Si tu as reçu et correctement assimilé les indications que je m'efforce de te communiquer dans ce dialogue, tu ne peux pas manquer d'arriver à la conclusion que la source de toutes choses est dans l'océan des pensées. Il découle de ce constat qu'une Conscience qui ne parviendrait pas à la parfaite maîtrise de chacune des pensées qu'elle sélectionne de recevoir et d'assimiler serait dans l'incapacité d'exercer son libre arbitre, et son pouvoir de libération par sa Volonté de co-création. 

Voilà ce qui est caché au commun des mortels constituant la cohorte des nombreuses normalités ambiantes se manifestant dans les différents endroits de la planète et tout au long des cycles de réincarnations.
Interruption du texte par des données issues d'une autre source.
/-- **Rational Hodge endomorphisms of `H²` of a marked projective K3 surface with
`End_Hdg(T) ⊆ ℚ + ℚe` are sums of rank-one divisor maps plus `ℚ·id + ℚ·e`** — the statement of
`exists_sum_rankOne_of_hodgeEndomorphism` with the coniveau fact replaced by the per-surface
hypothesis `hN11` (the divisor classes of `S` are of type `(1,1)`); same proof.
[cite: Varesco2023, §2 (p. 8)] [cite: Huybrechts2016K3, Ch. 3 §3.2 and Lemma 3.3.1] -/
theorem exists_sum_rankOne_of_hodgeEndomorphism_of_oneOne (hHT : Huybrechts_K3_hodgeTypes_H2)
    (hS : IsK3Surface S)
    (hN11 : ∀ d ∈ algebraicClasses S 1, IsOfHodgeType 2 S (2 * 1) 1 1 d)
    (hL11 : ∀ c : complexBetti S (2 * 1), IsRationalClass c → IsOfHodgeType 2 S (2 * 1) 1 1 c →
      c ∈ algebraicClasses S 1)
    (η : complexBetti S (2 * 1) ≃ₗ[ℂ] (K3Index → ℂ)) (p₀ : complexBetti S (2 * 2)) (hp₀ : p₀ ≠ 0)
    (hηint : ∀ c : complexBetti S (2 * 1), IsIntegralClass c ↔ ∃ v : K3Index → ℤ, η c = fun i => (v i : ℂ))
    (hηcup : ∀ a b : complexBetti S (2 * 1),
      cupProduct (rfl : 2 * 1 + 2 * 1 = 2 * 2) a b = k3Form (η a) (η b) • p₀)
    (x : K3Index → ℂ) (hx20 : IsOfHodgeType 2 S (2 * 1) 2 0 (η.symm x))
    (hx20' : ∀ τ : complexBetti S (2 * 1), IsOfHodgeType 2 S (2 * 1) 2 0 τ → ∃ t : ℂ, τ = t • η.symm x)
    (hxne : η.symm x ≠ 0)
    (e : complexBetti S (2 * 1) →ₗ[ℂ] complexBetti S (2 * 1))
    (he_rat : ∀ y, IsRationalClass y → IsRationalClass (e y))
    (he_N : ∀ d ∈ algebraicClasses S 1, e d = 0)
    (he_T : ∀ y : complexBetti S (2 * 1),
      (∀ d ∈ algebraicClasses S 1, cupProduct (rfl : 2 * 1 + 2 * 1 = 2 * 2) y d = 0) → e (e y) = (2 : ℂ) • y)
    (hU : ∀ (f : complexBetti S (2 * 1) →ₗ[ℂ] complexBetti S (2 * 1)),
      (∀ y, IsRationalClass y → IsRationalClass (f y)) →
      (∀ (i j : ℕ) y, IsOfHodgeType 2 S (2 * 1) i j y → IsOfHodgeType 2 S (2 * 1) i j (f y)) →
      (∀ d ∈ algebraicClasses S 1, f d = 0) →
      (∀ y : complexBetti S (2 * 1), ∀ d ∈ algebraicClasses S 1,
        cupProduct (rfl : 2 * 1 + 2 * 1 = 2 * 2) (f y) d = 0) →
      ∃ a b : ℚ, ∀ y : complexBetti S (2 * 1),
        (∀ d ∈ algebraicClasses S 1, cupProduct (rfl : 2 * 1 + 2 * 1 = 2 * 2) y d = 0) →
        f y = (a : ℂ) • y + (b : ℂ) • e y)
    (F : complexBetti S (2 * 1) →ₗ[ℂ] complexBetti S (2 * 1))
    (hF_rat : ∀ y, IsRationalClass y → IsRationalClass (F y))
    (hF_typ : ∀ (i j : ℕ) y, IsOfHodgeType 2 S (2 * 1) i j y → IsOfHodgeType 2 S (2 * 1) i j (F y)) :
    ∃ (m : ℕ) (a b : Fin m → K3Index → ℚ) (r s : ℚ),
      (∀ i, η.symm (fun j => (a i j : ℂ)) ∈ algebraicClasses S 1) ∧
      (∀ i, η.symm (fun j => (b i j : ℂ)) ∈ algebraicClasses S 1) ∧
      ∀ y, F y = ∑ i, k3Form (η y) (fun j => (a i j : ℂ)) • η.symm (fun j => (b i j : ℂ)) +
        (r : ℂ) • y + (s : ℂ) • e y := by
  classical
  set N := algebraicClasses S 1 with hNdef
  set σ := η.symm x with hσdef
  set σbar := conjClass (ComplexPoints S) (2 * 1) σ with hσbardef
  set xbar := η σbar with hxbardef
  have hησ : η σ = x := by rw [hσdef, LinearEquiv.apply_symm_apply]
  obtain ⟨h₁, h₂, h₃⟩ := hHT S hS σ hx20 hxne
  have hσbar02 : IsOfHodgeType 2 S (2 * 1) 0 2 σbar := (h₂ σbar).2 ⟨1, (one_smul ℂ _).symm⟩
  -- injectivity of `c ↦ c • p₀`
  have hsmul0 : ∀ {c : ℂ}, c • p₀ = 0 → c = 0 := fun h => by
    rcases smul_eq_zero.1 h with h | h
    · exact h
    · exact absurd h hp₀
  -- rational classes are `Λ_ℚ`
  have hrat : ∀ c, IsRationalClass c ↔ ∃ w : K3Index → ℚ, η c = fun i => (w i : ℂ) :=
    isRationalClass_iff_of_marking hS η hηint
  -- the rational points of `N`
  let NQ : Submodule ℚ (K3Index → ℚ) :=
    { carrier := {u | η.symm (fun j => (u j : ℂ)) ∈ N}
      add_mem' := fun {u v} hu hv => by
        simp only [Set.mem_setOf_eq, ratCastΛ_add, map_add]
        exact N.add_mem hu hv
      zero_mem' := by
        simp only [Set.mem_setOf_eq, ratCastΛ_zero, map_zero]
        exact N.zero_mem
      smul_mem' := fun q u hu => by
        simp only [Set.mem_setOf_eq, ratCastΛ_smul, map_smul]
        exact N.smul_mem _ hu }
  have memNQ : ∀ u, u ∈ NQ ↔ η.symm (fun j => (u j : ℂ)) ∈ N := fun u => Iff.rfl
  -- (1,1)-classes through the marking
  have h11_iff : ∀ v : K3Index → ℂ, IsOfHodgeType 2 S (2 * 1) 1 1 (η.symm v) ↔
      (k3Form v x = 0 ∧ k3Form v xbar = 0) := by
    intro v
    rw [h₃ (η.symm v), hηcup, hηcup, LinearEquiv.apply_symm_apply, hησ, ← hxbardef]
    constructor
    · rintro ⟨ha, hb⟩
      exact ⟨hsmul0 ha, hsmul0 hb⟩
    · rintro ⟨ha, hb⟩
      rw [ha, hb, zero_smul]
      exact ⟨rfl, rfl⟩
  -- `N_ℚ = Λ_ℚ ∩ {x, x̄}^⊥`
  have hN : ∀ u : K3Index → ℚ, u ∈ NQ ↔
      (k3Form (fun i => (u i : ℂ)) x = 0 ∧ k3Form (fun i => (u i : ℂ)) xbar = 0) := by
    intro u
    rw [memNQ, ← h11_iff]
    constructor
    · intro hu
      exact hN11 _ hu
    · intro hu
      exact hL11 _ ((hrat _).2 ⟨u, LinearEquiv.apply_symm_apply _ _⟩) hu
  have hNx : ∀ n ∈ NQ, k3Form (fun i => (n i : ℂ)) x = 0 := fun n hn => ((hN n).1 hn).1
  have hNxbar : ∀ n ∈ NQ, k3Form (fun i => (n i : ℂ)) xbar = 0 := fun n hn => ((hN n).1 hn).2
  -- `N` is spanned by its rational classes: `N_ℚ^⊥ ⊗ ℂ ⊥ N`
  have hspan := span_isRationalClass_eq_top_of_isSmoothProjective_holds.supportedClasses_eq_span
    hS.1 (2 * 1) 1
  have horth : ∀ u ∈ k3FormRat.orthogonal NQ, ∀ d ∈ N, k3Form (fun j => (u j : ℂ)) (η d) = 0 := by
    intro u hu d hd
    rw [LinearMap.BilinForm.mem_orthogonal_iff] at hu
    have hd' : d ∈ Submodule.span ℂ {c : complexBetti S (2 * 1) |
        IsRationalClass c ∧ c ∈ supportedClasses S (2 * 1) 1} := by
      rw [← hspan]; exact hd
    clear hd
    induction hd' using Submodule.span_induction with
    | mem d hd =>
      obtain ⟨w, hw⟩ := (hrat d).1 hd.1
      have hwN : w ∈ NQ := by
        rw [memNQ, ← hw, LinearEquiv.symm_apply_apply]
        exact hd.2
      rw [hw, k3Form_ratCast, k3FormRat_isSymm.eq, hu w hwN, Rat.cast_zero]
    | zero => rw [map_zero, k3Form_zero_right]
    | add c c' _ _ hc hc' => rw [map_add, k3Form_add_right, hc, hc', add_zero]
    | smul t c _ hc => rw [map_smul, k3Form_smul_right, hc, mul_zero]
  have horth' : ∀ u ∈ k3FormRat.orthogonal NQ, ∀ d ∈ N,
      cupProduct (rfl : 2 * 1 + 2 * 1 = 2 * 2) (η.symm fun j => (u j : ℂ)) d = 0 := fun u hu d hd => by
    rw [hηcup, LinearEquiv.apply_symm_apply, horth u hu d hd, zero_smul]
  -- `e` on `Λ_ℚ`
  obtain ⟨ε, hε⟩ := exists_ratEnd_of_forall_intCast (η.toLinearMap ∘ₗ e ∘ₗ η.symm.toLinearMap)
    (markingConj_intCast hS η hηint η hηint e he_rat)
  have hε' : ∀ u : K3Index → ℚ, η (e (η.symm fun j => (u j : ℂ))) = fun j => (ε u j : ℂ) := fun u => by
    simpa only [LinearMap.coe_comp, LinearEquiv.coe_coe, Function.comp_apply] using hε u
  have hεN : ∀ u ∈ NQ, ε u = 0 := by
    intro u hu
    apply ratCastΛ_injective
    rw [← hε' u, he_N _ ((memNQ u).1 hu), map_zero, ratCastΛ_zero]
  have hεT : ∀ u ∈ k3FormRat.orthogonal NQ, ε (ε u) = (2 : ℚ) • u := by
    intro u hu
    have h2 := he_T _ (horth' u hu)
    have hεx : ∀ v : K3Index → ℚ, e (η.symm fun j => (v j : ℂ)) = η.symm fun j => (ε v j : ℂ) := fun v => by
      rw [← hε' v, LinearEquiv.symm_apply_apply]
    rw [hεx, hεx, ← LinearEquiv.map_smul, ← Rat.cast_ofNat, ← ratCastΛ_smul] at h2
    exact ratCastΛ_injective (η.symm.injective h2)
  -- `F` on `Λ_ℚ` and its complexification `M = η F η⁻¹`
  obtain ⟨φ, hφ⟩ := exists_ratEnd_of_forall_intCast (η.toLinearMap ∘ₗ F ∘ₗ η.symm.toLinearMap)
    (markingConj_intCast hS η hηint η hηint F hF_rat)
  set M : Module.End ℂ (K3Index → ℂ) := η.toLinearMap ∘ₗ F ∘ₗ η.symm.toLinearMap with hMdef
  have hMapp : ∀ v, M v = η (F (η.symm v)) := fun v => rfl
  have hM : ∀ u : K3Index → ℚ, M (fun i => (u i : ℂ)) = fun i => (φ u i : ℂ) := hφ
  have hMx : ∃ c : ℂ, M x = c • x := by
    obtain ⟨t, ht⟩ := hx20' _ (hF_typ 2 0 σ hx20)
    exact ⟨t, by rw [hMapp, ← hσdef, ht, map_smul, hησ]⟩
  have hMxbar : ∃ c : ℂ, M xbar = c • xbar := by
    obtain ⟨t, ht⟩ := (h₂ _).1 (hF_typ 0 2 σbar hσbar02)
    exact ⟨t, by rw [hMapp, hxbardef, LinearEquiv.symm_apply_apply, ht, map_smul]⟩
  have hM11 : ∀ v : K3Index → ℂ, k3Form v x = 0 → k3Form v xbar = 0 →
      k3Form (M v) x = 0 ∧ k3Form (M v) xbar = 0 := by
    intro v hvx hvxbar
    have hv11 : IsOfHodgeType 2 S (2 * 1) 1 1 (η.symm v) := (h11_iff v).2 ⟨hvx, hvxbar⟩
    have hFv := hF_typ 1 1 _ hv11
    rw [← LinearEquiv.symm_apply_apply η (F (η.symm v)), h11_iff] at hFv
    exact hFv
  -- the uniqueness clause, read on `Λ_ℚ`
  have hUQ : ∀ (f : (K3Index → ℚ) →ₗ[ℚ] (K3Index → ℚ)) (Mf : Module.End ℂ (K3Index → ℂ)),
      (∀ u : K3Index → ℚ, Mf (fun i => (u i : ℂ)) = fun i => (f u i : ℂ)) →
      (∃ c : ℂ, Mf x = c • x) → (∃ c : ℂ, Mf xbar = c • xbar) →
      (∀ v : K3Index → ℂ, k3Form v x = 0 → k3Form v xbar = 0 →
        k3Form (Mf v) x = 0 ∧ k3Form (Mf v) xbar = 0) →
      (∀ n ∈ NQ, f n = 0) → (∀ u, f u ∈ k3FormRat.orthogonal NQ) →
      ∃ a b : ℚ, ∀ t ∈ k3FormRat.orthogonal NQ, f t = a • t + b • ε t := by
    intro f Mf hMf hMfx hMfxbar hMf11 hfN hfT
    let fV : complexBetti S (2 * 1) →ₗ[ℂ] complexBetti S (2 * 1) :=
      η.symm.toLinearMap ∘ₗ Mf ∘ₗ η.toLinearMap
    have hfV : ∀ y, fV y = η.symm (Mf (η y)) := fun y => rfl
    have hfVrat : ∀ u : K3Index → ℚ, fV (η.symm fun j => (u j : ℂ)) = η.symm fun j => (f u j : ℂ) := fun u => by
      rw [hfV, LinearEquiv.apply_symm_apply, hMf]
    -- (i) rational
    have h_rat : ∀ y, IsRationalClass y → IsRationalClass (fV y) := by
      intro y hy
      obtain ⟨u, hu⟩ := (hrat y).1 hy
      have hy' : y = η.symm (fun j => (u j : ℂ)) := by rw [← hu, LinearEquiv.symm_apply_apply]
      rw [hy', hfVrat]
      exact (hrat _).2 ⟨f u, LinearEquiv.apply_symm_apply _ _⟩
    -- (ii) type-preserving
    have h_typ : ∀ (i j : ℕ) y, IsOfHodgeType 2 S (2 * 1) i j y → IsOfHodgeType 2 S (2 * 1) i j (fV y) := by
      refine typePreserving_of_lines hHT hS hx20 hxne fV ?_ ?_ ?_
      · obtain ⟨c, hc⟩ := hMfx
        exact ⟨c, by rw [hfV, hησ, hc, map_smul, ← hσdef]⟩
      · obtain ⟨c, hc⟩ := hMfxbar
        refine ⟨c, ?_⟩
        rw [hfV, ← hσbardef, ← hxbardef, hc, map_smul, hxbardef, LinearEquiv.symm_apply_apply]
      · intro v hv
        have hv' := hv
        rw [← LinearEquiv.symm_apply_apply η v, h11_iff] at hv'
        have h := hMf11 (η v) hv'.1 hv'.2
        rw [hfV, h11_iff]
        exact h
    -- (iii) kills `N`
    have h_N : ∀ d ∈ N, fV d = 0 := by
      intro d hd
      have hd' : d ∈ Submodule.span ℂ {c : complexBetti S (2 * 1) |
          IsRationalClass c ∧ c ∈ supportedClasses S (2 * 1) 1} := by
        rw [← hspan]; exact hd
      clear hd
      induction hd' using Submodule.span_induction with
      | mem d hd =>
        obtain ⟨w, hw⟩ := (hrat d).1 hd.1
        have hd'' : d = η.symm (fun j => (w j : ℂ)) := by rw [← hw, LinearEquiv.symm_apply_apply]
        have hwN : w ∈ NQ := by rw [memNQ, ← hd'']; exact hd.2
        rw [hd'', hfVrat, hfN w hwN, ratCastΛ_zero, map_zero]
      | zero => exact map_zero fV
      | add c c' _ _ hc hc' => rw [map_add, hc, hc', add_zero]
      | smul t c _ hc => rw [map_smul, hc, smul_zero]
    -- (iv) image orthogonal to `N`
    have h_perp : ∀ y : complexBetti S (2 * 1), ∀ d ∈ N,
        cupProduct (rfl : 2 * 1 + 2 * 1 = 2 * 2) (fV y) d = 0 := by
      intro y d hd
      have hzero : (k3FormC.flip (η d)) ∘ₗ Mf = 0 := by
        refine eq_of_forall_ratCast fun u => ?_
        rw [LinearMap.comp_apply, hMf, LinearMap.BilinForm.flip_apply, k3FormC_apply, LinearMap.zero_apply]
        exact horth (f u) (hfT u) d hd
      have h := LinearMap.congr_fun hzero (η y)
      rw [LinearMap.comp_apply, LinearMap.BilinForm.flip_apply, k3FormC_apply, LinearMap.zero_apply] at h
      rw [hηcup, hfV, LinearEquiv.apply_symm_apply, h, zero_smul]
    obtain ⟨a, b, hab⟩ := hU fV h_rat h_typ h_N h_perp
    refine ⟨a, b, fun t ht => ?_⟩
    have h := hab (η.symm fun j => (t j : ℂ)) (horth' t ht)
    rw [hfVrat] at h
    have h' := congrArg η h
    rw [LinearEquiv.apply_symm_apply, map_add, map_smul, map_smul, LinearEquiv.apply_symm_apply, hε',
      ← ratCastΛ_smul, ← ratCastΛ_smul, ← ratCastΛ_add] at h'
    exact ratCastΛ_injective h'
  -- the linear algebra
  obtain ⟨m, aQ, bQ, r, s, haQ, hbQ, hdec⟩ :=
    exists_rankOne_decomposition x xbar NQ hN ε hεN hεT φ M hM hMx hMxbar hM11 hUQ
  refine ⟨m, aQ, bQ, r, s, fun i => (memNQ _).1 (haQ i), fun i => (memNQ _).1 (hbQ i), ?_⟩
  -- lift the identity from `Λ_ℚ` to `H²(S(ℂ); ℂ)`
  let R : complexBetti S (2 * 1) →ₗ[ℂ] complexBetti S (2 * 1) :=
    ∑ i, ((k3FormC.flip (fun j => (aQ i j : ℂ))) ∘ₗ η.toLinearMap).smulRight
        (η.symm fun j => (bQ i j : ℂ)) +
      (r : ℂ) • LinearMap.id + (s : ℂ) • e
  have hR : ∀ y, R y = ∑ i, k3Form (η y) (fun j => (aQ i j : ℂ)) • η.symm (fun j => (bQ i j : ℂ)) +
      (r : ℂ) • y + (s : ℂ) • e y := fun y => by
    simp only [R, LinearMap.add_apply, LinearMap.sum_apply, LinearMap.smulRight_apply, LinearMap.comp_apply,
      LinearEquiv.coe_coe, LinearMap.BilinForm.flip_apply, k3FormC_apply, LinearMap.smul_apply,
      LinearMap.id_apply]
  have hFR : F ∘ₗ η.symm.toLinearMap = R ∘ₗ η.symm.toLinearMap := by
    refine eq_of_forall_ratCast fun u => ?_
    rw [LinearMap.comp_apply, LinearMap.comp_apply, LinearEquiv.coe_coe, hR, LinearEquiv.apply_symm_apply]
    have hFu : F (η.symm fun j => (u j : ℂ)) = η.symm (fun j => (φ u j : ℂ)) := by
      rw [← hM u, hMapp, LinearEquiv.symm_apply_apply]
    have heu : e (η.symm fun j => (u j : ℂ)) = η.symm (fun j => (ε u j : ℂ)) := by
      rw [← hε' u, LinearEquiv.symm_apply_apply]
    rw [hFu, heu, hdec u, ratCastΛ_add, ratCastΛ_add, map_add, map_add, ratCastΛ_sum, map_sum,
      ratCastΛ_smul, ratCastΛ_smul, map_smul, map_smul]
    congr 2
    refine Finset.sum_congr rfl fun i _ => ?_
    rw [ratCastΛ_smul, map_smul, k3Form_ratCast]
  intro y
  have h := LinearMap.congr_fun hFR (η y)
  rw [LinearMap.comp_apply, LinearMap.comp_apply, LinearEquiv.coe_coe, LinearEquiv.symm_apply_apply] at h
  rw [h, hR]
Tant que les asura te contrôlent par les pensées qu'ils t'imposent, par l'intermédiaire de cette dérisoire normalité ambiante, tu ne seras pas autre chose qu'une marionnette d'apparence mortelle asservie à leurs volontés par les invisibles ficelles du pouvoir de leurs pensées. Ce n'est que lorsque tu seras redevenu capable d'être constamment à l'écoute du deva te servant de guide occulte, que tu pourras progressivement reconquérir ton libre arbitre et retrouver ta propre nature dévique. Le seul moyen te permettant d'y parvenir résidera dans la plus subtile osmose entre les pensées (Connaissances) que tu auras accumulées, et les vertus acquises que tu devras assembler volontairement dans un savant et délicat dosage pour parvenir à en effectuer la transmutation en sagesse.

Pour concrétiser ce processus, les chrétiens utilisent l’image de l’ange et du démon qui sont sur chacune des épaules de chaque individu en incarnation.